Given a metric, one can extract the vielbein 1-forms, which must then satisfy the Maurer-Cartan equations, which in the case of a torsionless space, are of the form

$$de^{a} + {\omega^a}_{b}\wedge e^{b} = 0 $$

where all indices are flat and ${\omega_\mu}^{ab}$ is the spin connection (with $\mu$ being a curved index).

Defining a vielbein 1-form as an object with just flat indices in Cadabra (until the Vielbein function is re-introduced), I would like to solve for ${\omega^a}_{b}$, the spin connection 1-forms. As I understand, I need the following ingredients:

  1. The wedge product.
  2. Handling differential forms, specifically introducing an operator $d$ which satisfies $d^2 = 0$ and $d(A_p \wedge B_q) = dA_p \wedge B_q + (-1)^p A_p \wedge dB_q$.
  3. The ability to go back and forth between coordinate differentials in the "curved" space, and vielbein 1-forms.
  4. Actually solving the Maurer-Cartan equatons.

Of course, one might argue that since there's an explicit formula for the spin connection components, why not just use it? I feel like it might be more efficient to get the 1-forms in flat space, rather than the components themselves. Any suggestions?

Also, is there any faster way in Cadabra to get the spin connection 1-forms?
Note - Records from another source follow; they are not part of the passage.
open Summit.CriticalPhenomena.Ising3DConformalLimit.Theses.MirrorHoelderCompactness in
/-- **`MirrorCauchySchwarz`** (item stmt-CriticalPhenomena-6155, lemma L2 of the card
mirror-hoelder-modulus): the RP–Cauchy–Schwarz transfer
`(⟨σ_{θx} σ_{θW} σ_Y⟩ − ⟨σ_{θx'} σ_{θW} σ_Y⟩)² ≤ [Q(x,x) − Q(x,x') − Q(x',x) + Q(x',x')] · ⟨σ_{θY} σ_Y⟩`,
`Q(u,v) = ⟨σ_{θu} σ_v σ_{θW} σ_W⟩`, for each of the nine lattice mirror families of `ℤ³` at every
integer offset `k` (axis planes `x_i = k`, diagonal planes `x_i - x_j = k`, anti-diagonal planes
`x_i + x_j = k`) and `W, Y, x, x'` strictly on the positive side. Proof: `mirrorCS_of_rp` with the
Gram positivity transported from the origin mirrors (`criticalCorrNineMirrorRP_proof`, FILS 1978
Thm. 3.1) by translation invariance (`rp_of_conj`), mirror invariance of the critical state
(`criticalCorr_signedPerm` + `criticalCorr_translate`) and involutivity of the mirrors.
[cite: FrohlichEtAl1978, §2] -/
theorem mirrorCauchySchwarz_proof : MirrorCauchySchwarz := by
  intro θ ℓ hθℓ m p W Y x x' hW hY hx hx'
  obtain ⟨i, j, k, hij, ⟨hθ, hℓ⟩ | ⟨hθ, hℓ⟩ | ⟨hθ, hℓ⟩⟩ := hθℓ
  · -- axis planes `x_i = k`
    have hθ' : ∀ y, θ y = (fun y : Site 3 => Function.update y i (-y i)) (y - Pi.single i k) +
        Pi.single i k := fun y => by
      rw [hθ]
      exact axisMirror_conj i k y
    have hℓ' : ∀ y, ℓ y = (fun y : Site 3 => y i) (y - Pi.single i k) := fun y => by
      rw [hℓ]
      simp
    exact mirrorCS_of_rp (P := fun y => 0 < ℓ y)
      (rp_of_conj (Pi.single i k) hθ' hℓ'
        (nineMirrorRP_origin _ _ ⟨i, j, hij, Or.inl ⟨rfl, rfl⟩⟩))
      (inv_of_conj (Pi.single i k) hθ' (inv_of_eq_signedPerm _ _ (axisMirror_eq_signedPerm i)))
      (involutive_of_conj (Pi.single i k) hθ' (mirror_involutive i)) m p W Y x x' hW hY hx hx'
  · -- diagonal planes `x_i - x_j = k`
    have hθ' : ∀ y, θ y = (fun y : Site 3 => y ∘ Equiv.swap i j) (y - Pi.single i k) +
        Pi.single i k := fun y => by
      rw [hθ]
      exact diagMirror_conj hij k y
    have hℓ' : ∀ y, ℓ y = (fun y : Site 3 => y i - y j) (y - Pi.single i k) := fun y => by
      rw [hℓ]
      simp only [Pi.sub_apply, Pi.single_eq_same, Pi.single_eq_of_ne hij.symm]
      ring
    exact mirrorCS_of_rp (P := fun y => 0 < ℓ y)
      (rp_of_conj (Pi.single i k) hθ' hℓ'
        (nineMirrorRP_origin _ _ ⟨i, j, hij, Or.inr (Or.inl ⟨rfl, rfl⟩)⟩))
      (inv_of_conj (Pi.single i k) hθ'
        (inv_of_eq_signedPerm _ _ (swapMirror_eq_signedPerm i j)))
      (involutive_of_conj (Pi.single i k) hθ' (swapMirror_involutive i j))
      m p W Y x x' hW hY hx hx'
  · -- anti-diagonal planes `x_i + x_j = k`
    have hθ' : ∀ y, θ y =
        (fun y : Site 3 => Function.update (Function.update y i (-y j)) j (-y i))
          (y - Pi.single i k) + Pi.single i k := fun y => by
      rw [hθ]
      exact antiMirror_conj hij k y
    have hℓ' : ∀ y, ℓ y = (fun y : Site 3 => y i + y j) (y - Pi.single i k) := fun y => by
      rw [hℓ]
      simp only [Pi.sub_apply, Pi.single_eq_same, Pi.single_eq_of_ne hij.symm]
      ring
    exact mirrorCS_of_rp (P := fun y => 0 < ℓ y)
      (rp_of_conj (Pi.single i k) hθ' hℓ'
        (nineMirrorRP_origin _ _ ⟨i, j, hij, Or.inr (Or.inr ⟨rfl, rfl⟩)⟩))
      (inv_of_conj (Pi.single i k) hθ'
        (inv_of_eq_signedPerm _ _ (antiMirror_eq_signedPerm hij)))
      (involutive_of_conj (Pi.single i k) hθ' (antiMirror_involutive hij))
      m p W Y x x' hW hY hx hx'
In the practical application I'm interested in, the metric splits into 3 parts.

in General questions by (320 points)

1 Answer

+2 votes
 
Best answer

I have just merged some logic for differential forms into the master branch at github. See the 'examples/exterior.cnb' notebook for some rudimentary examples. You can do e.g.

A::DifferentialForm(degree=2);
B::DifferentialForm(degree=3);
d{#}::ExteriorDerivative;
ex:= d( B ^ A + d( A ^ A ) );
distribute(_)
product_rule(_);

to get

$$d B \wedge A - B \wedge d A $$

This does not yet really solve your point 3 and 4, mainly because the differential form logic has not been tied into the component engine yet.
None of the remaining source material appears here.